Source records START
import Summits.RiemannHypothesis.RiemannHypothesis.Theorems.PfPersistenceWindowDanskin
import Summits.RiemannHypothesis.RiemannHypothesis.Theorems.WeilParityEvenWinsBeyondArchTwoThreeWindow
import Summits.RiemannHypothesis.RiemannHypothesis.Theorems.WeilGroundStateGroundStatesConvergeToXiUniqueGroundState
import Summits.RiemannHypothesis.RiemannHypothesis.Theorems.WeilGroundStateMarkovPartPositiveGroundStateLsc
import Summits.RiemannHypothesis.RiemannHypothesis.Theorems.WeilGroundStateMarkovPartPositiveGroundStatePhase
import HarnessLib

/-!
# The window energy of the Weil form is differentiable at EVERY small window:
# the Hellmann–Feynman edge law without hypotheses (pub-rhpf, theory-1 gen 10; helper for crux
# `EvenSectorBarta.EvenOneSignedWindows`, item stmt-RiemannHypothesis-19953; RH-free)

**mechanism/rigidity campaign; no RH claims.**  Companion text:
`run/shared/lean/pub/pub-rhpf/pub-rhpf-theory-1/THEORY-EDGE-10.md`.

THE EDGE LAW, FINAL FORM ON `(0, ½ log 2)` (all PROVED here; `ε = weilGroundEnergy`,
`V(u) = weilSmallWindowVirial a u` the dilation virial of a ground state `u` of the window `a`):

* `exists_phase_ae_eq_of_isWeilGroundState`: for `0 < a ≤ log 2` two ground states of the window
  `a` agree a.e. up to a unimodular constant (the bottom is simple: `WeilWindowSimpleEven a` holds
  at every `a ≤ log 2` by the tree theorem `EvenWinsBeyondArch.weilWindowSimpleEven_of_le_log_two`,
  and a simple bottom pins every ground state to the phase orbit of one of them,
  `GroundStatesConvergeToXi.norm_integral_mul_conj_eq_one_of_windowSimpleEven`);
* `weilFormVirial_const_mul`, `weilFormVirial_congr_ae`: the closed virial is a quadratic
  functional (`V(c f) = |c|² V(f)`) depending only on the a.e. class; hence
  `weilSmallWindowVirial_eq_of_isWeilGroundState`: ALL ground states of a window `a ≤ log 2` have
  the same virial — the hypothesis of Danskin's equality case
  (`hasDerivAt_weilGroundEnergy_of_virial_eq`, `PfPersistenceWindowDanskin`) is DISCHARGED;
* `hasDerivAt_weilGroundEnergy`, `differentiableOn_weilGroundEnergy`,
  `mul_deriv_weilGroundEnergy_eq_neg_virial`: `ε` is differentiable at every `a ∈ (0, ½ log 2)`
  and `a · ε'(a) = −V(u)` for EVERY ground state `u` of `a` — the Hellmann–Feynman / edge law as a
  two-sided derivative, with no differentiability, uniqueness or regularity hypothesis left;
* (sequel `PfPersistenceWindowC1`) the virial of the ground state is a continuous function of
  the window, hence `ε ∈ C¹(0, ½ log 2)`.

STRUCTURE versus ARITHMETIC.  Everything here is a theorem about ζ's windowed Weil form below the
first prime length (`2a < log 2`: the prime sum does not see the window and the form is
pole term + archimedean Markov part).  The only input beyond the variational structure used in
`PfPersistenceWindowDanskin` is SIMPLICITY OF THE BOTTOM, and for `a ≤ log 2` that is itself a
theorem of the tree obtained from the STRUCTURE of the archimedean part (parity splitting, the
antiderivative intertwiner between the odd sector and the even sector, odd-sector coercivity) —
not from any arithmetic statistic.  Consequently the same smooth edge law holds verbatim for every
"control" form with the same archimedean dressing and no prime below the window: on `(0, ½ log 2)`
the edge law is NOT an invariant distinguishing ζ from its controls (it cannot be: the prime sum is
invisible there).  What WOULD carry arithmetic is the behaviour of `ε'` ACROSS the prime lengths
`a = ½ log p^k` (the first at `½ log 2`), where the virial acquires the prime-edge terms; that is
not addressed here.

References: T. Kato, *Perturbation Theory for Linear Operators* (1966), II §6.4 (simple
eigenvalues depend smoothly on the parameter), VII §4, VII §6.5; J. M. Danskin, SIAM J. Appl.
Math. 14 (1966) 641–664, Thm 1 and Cor.; A. Connes, W. D. van Suijlekom (2025), Thm 6.1 (the gap
inequality); A. Connes, C. Consani, H. Moscovici (2025), Thm 3.6 (compactness).
-/

set_option linter.dupNamespace false

noncomputable section

open MeasureTheory Set Filter Metric
open scoped Topology RealInnerProductSpace ComplexConjugate

namespace Summit.RiemannHypothesis.RiemannHypothesis.Theorems.PfPersistence

open Literature.NumberTheory.LFunctions
open Summit.RiemannHypothesis.RiemannHypothesis.Theorems.WeilGroundStateMarkovPart
  (weilIncrement_const_mul weilIncrement_congr_ae)

/-! ## §1 Uniqueness of the ground state up to phase at every window `a ≤ log 2` -/

/-- **Two ground states of a window `0 < a ≤ log 2` agree a.e. up to a unimodular constant.**
The bottom of the window is simple (`EvenWinsBeyondArch.weilWindowSimpleEven_of_le_log_two`), so
`|⟨v, u⟩| = 1` for unit ground states `u, v`
(`GroundStatesConvergeToXi.norm_integral_mul_conj_eq_one_of_windowSimpleEven`), and the equality
case of Cauchy–Schwarz (`ConnesVanSuijlekom.integral_norm_sq_sub_proj`) gives `v = ⟨v,u⟩ u` a.e.
[cite: ConnesSuijlekom2025, Thm. 6.1 (proof, p. 11)] -/
theorem exists_phase_ae_eq_of_isWeilGroundState {a : ℝ} {u v : ℝ → ℂ} (ha2 : a ≤ Real.log 2)
    (hu : IsWeilGroundState a u) (hv : IsWeilGroundState a v) :
    ∃ γ : ℂ, ‖γ‖ = 1 ∧ v =ᵐ[volume] fun x ↦ γ * u x := by
  have hW : WeilWindowSimpleEven a :=
    EvenWinsBeyondArch.weilWindowSimpleEven_of_le_log_two a hu.pos ha2
  have h1 : ‖∫ t, v t * conj (u t)‖ = 1 :=
    GroundStatesConvergeToXi.norm_integral_mul_conj_eq_one_of_windowSimpleEven hW hu hv
  refine ⟨∫ t, v t * conj (u t), h1, ?_⟩
  set c : ℂ := ∫ t, v t * conj (u t) with hc
  have h0 : ∫ x, ‖v x + -c * u x‖ ^ 2 = 0 := by
    rw [ConnesVanSuijlekom.integral_norm_sq_sub_proj hv.memLp hu.memLp hu.integral_norm_sq,
      hv.integral_norm_sq, h1]
    norm_num
  have hm : MemLp (fun x ↦ v x + -c * u x) 2 := hv.memLp.add (hu.memLp.const_mul (-c))
  have hint : Integrable (fun x ↦ ‖v x + -c * u x‖ ^ 2) :=
    (memLp_two_iff_integrable_sq_norm hm.1).1 hm
  have hae := (integral_eq_zero_iff_of_nonneg (fun x ↦ by positivity) hint).1 h0
  filter_upwards [hae] with x hx
  have hx' : ‖v x + -c * u x‖ = 0 := by
    have := hx
    simp only [Pi.zero_apply] at this
    exact pow_eq_zero_iff (n := 2) (by norm_num) |>.1 this
  rw [norm_eq_zero] at hx'
  linear_combination hx'

/-! ## §2 The closed virial is a quadratic functional of the a.e. class -/

/-- `⟪c z, c w⟫_ℝ = |c|² ⟪z, w⟫_ℝ` on `ℂ`. [folklore] -/
theorem real_inner_const_mul (c z w : ℂ) : ⟪c * z, c * w⟫ = ‖c‖ ^ 2 * ⟪z, w⟫ := by
  simp only [Complex.inner, map_mul]
  have e : c * w * (conj c * conj z) = (c * conj c) * (w * conj z) := by ring
  rw [e, Complex.mul_conj, Complex.normSq_eq_norm_sq, Complex.re_ofReal_mul]

/-- **The pole response is quadratic**: `weilPoleResponse (c f) = |c|² weilPoleResponse f`.
[folklore] -/
theorem weilPoleResponse_const_mul (c : ℂ) (f : ℝ → ℂ) :
    weilPoleResponse (fun x ↦ c * f x) = ‖c‖ ^ 2 * weilPoleResponse f := by
  unfold weilPoleResponse
  have e1 : ∀ k : ℝ → ℂ, (∫ x, c * f x * k x) = c * ∫ x, f x * k x := fun k ↦ by
    rw [← integral_const_mul]
    refine integral_congr_ae (Eventually.of_forall fun x ↦ ?_)
    simp only [mul_assoc]
  rw [e1 (fun x ↦ (Real.cosh (x / 2) : ℂ)), e1 (fun x ↦ (Real.sinh (x / 2) : ℂ)),
    e1 (fun x ↦ ((-(x / 2) * Real.sinh (x / 2) : ℝ) : ℂ)),
    e1 (fun x ↦ ((-(x / 2) * Real.cosh (x / 2) : ℝ) : ℂ))]
  have e2 : ∀ A A' : ℂ, c * A' - (1 / 2 : ℂ) * (c * A) = c * (A' - (1 / 2 : ℂ) * A) :=
    fun A A' ↦ by ring
  rw [e2, e2, real_inner_const_mul, real_inner_const_mul]
  ring

/-- **The closed virial is quadratic**: `weilFormVirial (c f) = |c|² weilFormVirial f`
(pole response by `weilPoleResponse_const_mul`, archimedean virial by `weilIncrement_const_mul`).
[folklore] -/
theorem weilFormVirial_const_mul (c : ℂ) (f : ℝ → ℂ) :
    weilFormVirial (fun x ↦ c * f x) = ‖c‖ ^ 2 * weilFormVirial f := by
  unfold weilFormVirial
  rw [weilPoleResponse_const_mul, mul_sub, ← integral_const_mul]
  congr 1
  refine integral_congr_ae (Eventually.of_forall fun s ↦ ?_)
  simp only
  rw [weilIncrement_const_mul]
  ring

/-- The pole response depends only on the a.e. class. [folklore] -/
theorem weilPoleResponse_congr_ae {f g : ℝ → ℂ} (h : f =ᵐ[volume] g) :
    weilPoleResponse f = weilPoleResponse g := by
  have e : ∀ k : ℝ → ℂ, (∫ x, f x * k x) = ∫ x, g x * k x := fun k ↦
    integral_congr_ae (by filter_upwards [h] with x hx; simp only [hx])
  unfold weilPoleResponse
  rw [e (fun x ↦ (Real.cosh (x / 2) : ℂ)), e (fun x ↦ (Real.sinh (x / 2) : ℂ)),
    e (fun x ↦ ((-(x / 2) * Real.sinh (x / 2) : ℝ) : ℂ)),
    e (fun x ↦ ((-(x / 2) * Real.cosh (x / 2) : ℝ) : ℂ))]

/-- The closed virial depends only on the a.e. class. [folklore] -/
theorem weilFormVirial_congr_ae {f g : ℝ → ℂ} (h : f =ᵐ[volume] g) :
    weilFormVirial f = weilFormVirial g := by
  unfold weilFormVirial
  rw [weilPoleResponse_congr_ae h, weilIncrement_congr_ae h]

/-! ## §3 Equal virials, and the edge law at every small window -/

/-- **All ground states of a window `0 < a ≤ log 2` have the same dilation virial** (they are
unimodular multiples of each other a.e., and the virial is a quadratic functional of the a.e.
class of the open-window truncation).  This DISCHARGES the hypothesis of Danskin's equality case
`hasDerivAt_weilGroundEnergy_of_virial_eq`. [cite: Kato1966, II §6.4; Danskin1966, Thm 1] -/
theorem weilSmallWindowVirial_eq_of_isWeilGroundState {a : ℝ} {u v : ℝ → ℂ}
    (ha2 : a ≤ Real.log 2) (hu : IsWeilGroundState a u) (hv : IsWeilGroundState a v) :
    weilSmallWindowVirial a u = weilSmallWindowVirial a v := by
  obtain ⟨γ, hγ, hvu⟩ := exists_phase_ae_eq_of_isWeilGroundState ha2 hu hv
  have hae : weilTrunc a v =ᵐ[volume] fun x ↦ γ * weilTrunc a u x := by
    filter_upwards [ae_eq_weilTrunc hv, hvu, ae_eq_weilTrunc hu] with x h1 h2 h3
    rw [← h1, h2, ← h3]
  rw [weilSmallWindowVirial_eq_weilFormVirial hu.memLp,
    weilSmallWindowVirial_eq_weilFormVirial hv.memLp, weilFormVirial_congr_ae hae,
    weilFormVirial_const_mul, hγ, one_pow, one_mul]

/-- `½ log 2 < log 2` bookkeeping. [folklore] -/
theorem le_log_two_of_lt_half {a : ℝ} (ha2 : a < Real.log 2 / 2) : a ≤ Real.log 2 := by
  have := Real.log_pos (one_lt_two)
  linarith

/-- **The Hellmann–Feynman / edge law as a two-sided derivative at EVERY small window.**  For
every window `0 < a < ½ log 2` and EVERY ground state `u` of `a`, the bottom
`ε = weilGroundEnergy` is differentiable at `a` with `ε'(a) = −V(u)/a`.  No hypothesis is left:
differentiability is a CONCLUSION (Danskin + simplicity of the bottom).
[cite: Kato1966, II §6.4 and VII §4; Danskin1966, Thm 1] -/
theorem hasDerivAt_weilGroundEnergy {a : ℝ} {u : ℝ → ℂ} (hu : IsWeilGroundState a u)
    (ha2 : a < Real.log 2 / 2) :
    HasDerivAt weilGroundEnergy (-weilSmallWindowVirial a u / a) a :=
  hasDerivAt_weilGroundEnergy_of_virial_eq hu.pos ha2
    (fun _ _ hv hw ↦ weilSmallWindowVirial_eq_of_isWeilGroundState (le_log_two_of_lt_half ha2)
      hv hw) hu

/-- **The bottom is differentiable at every window `0 < a < ½ log 2`.** [cite: Kato1966, II §6.4] -/
theorem differentiableAt_weilGroundEnergy {a : ℝ} (ha : 0 < a) (ha2 : a < Real.log 2 / 2) :
    DifferentiableAt ℝ weilGroundEnergy a := by
  obtain ⟨u, hu⟩ := ConnesConsaniMoscovici2025_thm_3_6.exists_isWeilGroundState
    ConnesConsaniMoscovici2025_thm_3_6_holds ha
  exact (hasDerivAt_weilGroundEnergy hu ha2).differentiableAt

/-- **`ε` is differentiable on `(0, ½ log 2)`.** [cite: Kato1966, II §6.4] -/
theorem differentiableOn_weilGroundEnergy :
    DifferentiableOn ℝ weilGroundEnergy (Ioo 0 (Real.log 2 / 2)) :=
  fun _ ha ↦ (differentiableAt_weilGroundEnergy ha.1 ha.2).differentiableWithinAt

/-- **The derivative of the bottom at a small window**: `ε'(a) = −V(u)/a` for every ground state
`u` of `a`. [cite: Danskin1966, Thm 1] -/
theorem deriv_weilGroundEnergy_eq {a : ℝ} {u : ℝ → ℂ} (hu : IsWeilGroundState a u)
    (ha2 : a < Real.log 2 / 2) :
    deriv weilGroundEnergy a = -weilSmallWindowVirial a u / a :=
  (hasDerivAt_weilGroundEnergy hu ha2).deriv

/-- **THE EDGE LAW, unconditional form**: `a · ε'(a) = −V(u)` for every window `0 < a < ½ log 2`
and every ground state `u` of `a` (compare `mul_deriv_weilGroundEnergy_eq_neg_virial_of_lt`, which
assumed `DifferentiableAt ℝ weilGroundEnergy a`, and `ae_mul_deriv_weilGroundEnergy_eq_neg_virial`,
which held only at almost every window). [cite: Kato1966, VII §4; Danskin1966, Thm 1] -/
theorem mul_deriv_weilGroundEnergy_eq_neg_virial {a : ℝ} {u : ℝ → ℂ} (hu : IsWeilGroundState a u)
    (ha2 : a < Real.log 2 / 2) :
    a * deriv weilGroundEnergy a = -weilSmallWindowVirial a u := by
  rw [deriv_weilGroundEnergy_eq hu ha2]
  field_simp [hu.pos.ne']

end Summit.RiemannHypothesis.RiemannHypothesis.Theorems.PfPersistence

end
Source records END
Problem description
The first line of the entries, the line with "unimodular constant (the", and every line between them should be retyped exactly, and nothing else.

Solution below
import Summits.RiemannHypothesis.RiemannHypothesis.Theorems.PfPersistenceWindowDanskin
import Summits.RiemannHypothesis.RiemannHypothesis.Theorems.WeilParityEvenWinsBeyondArchTwoThreeWindow
import Summits.RiemannHypothesis.RiemannHypothesis.Theorems.WeilGroundStateGroundStatesConvergeToXiUniqueGroundState
import Summits.RiemannHypothesis.RiemannHypothesis.Theorems.WeilGroundStateMarkovPartPositiveGroundStateLsc
import Summits.RiemannHypothesis.RiemannHypothesis.Theorems.WeilGroundStateMarkovPartPositiveGroundStatePhase
import HarnessLib

/-!
# The window energy of the Weil form is differentiable at EVERY small window:
# the Hellmann–Feynman edge law without hypotheses (pub-rhpf, theory-1 gen 10; helper for crux
# `EvenSectorBarta.EvenOneSignedWindows`, item stmt-RiemannHypothesis-19953; RH-free)

**mechanism/rigidity campaign; no RH claims.**  Companion text:
`run/shared/lean/pub/pub-rhpf/pub-rhpf-theory-1/THEORY-EDGE-10.md`.

THE EDGE LAW, FINAL FORM ON `(0, ½ log 2)` (all PROVED here; `ε = weilGroundEnergy`,
`V(u) = weilSmallWindowVirial a u` the dilation virial of a ground state `u` of the window `a`):

* `exists_phase_ae_eq_of_isWeilGroundState`: for `0 < a ≤ log 2` two ground states of the window
  `a` agree a.e. up to a unimodular constant (the bottom is simple: `WeilWindowSimpleEven a` holds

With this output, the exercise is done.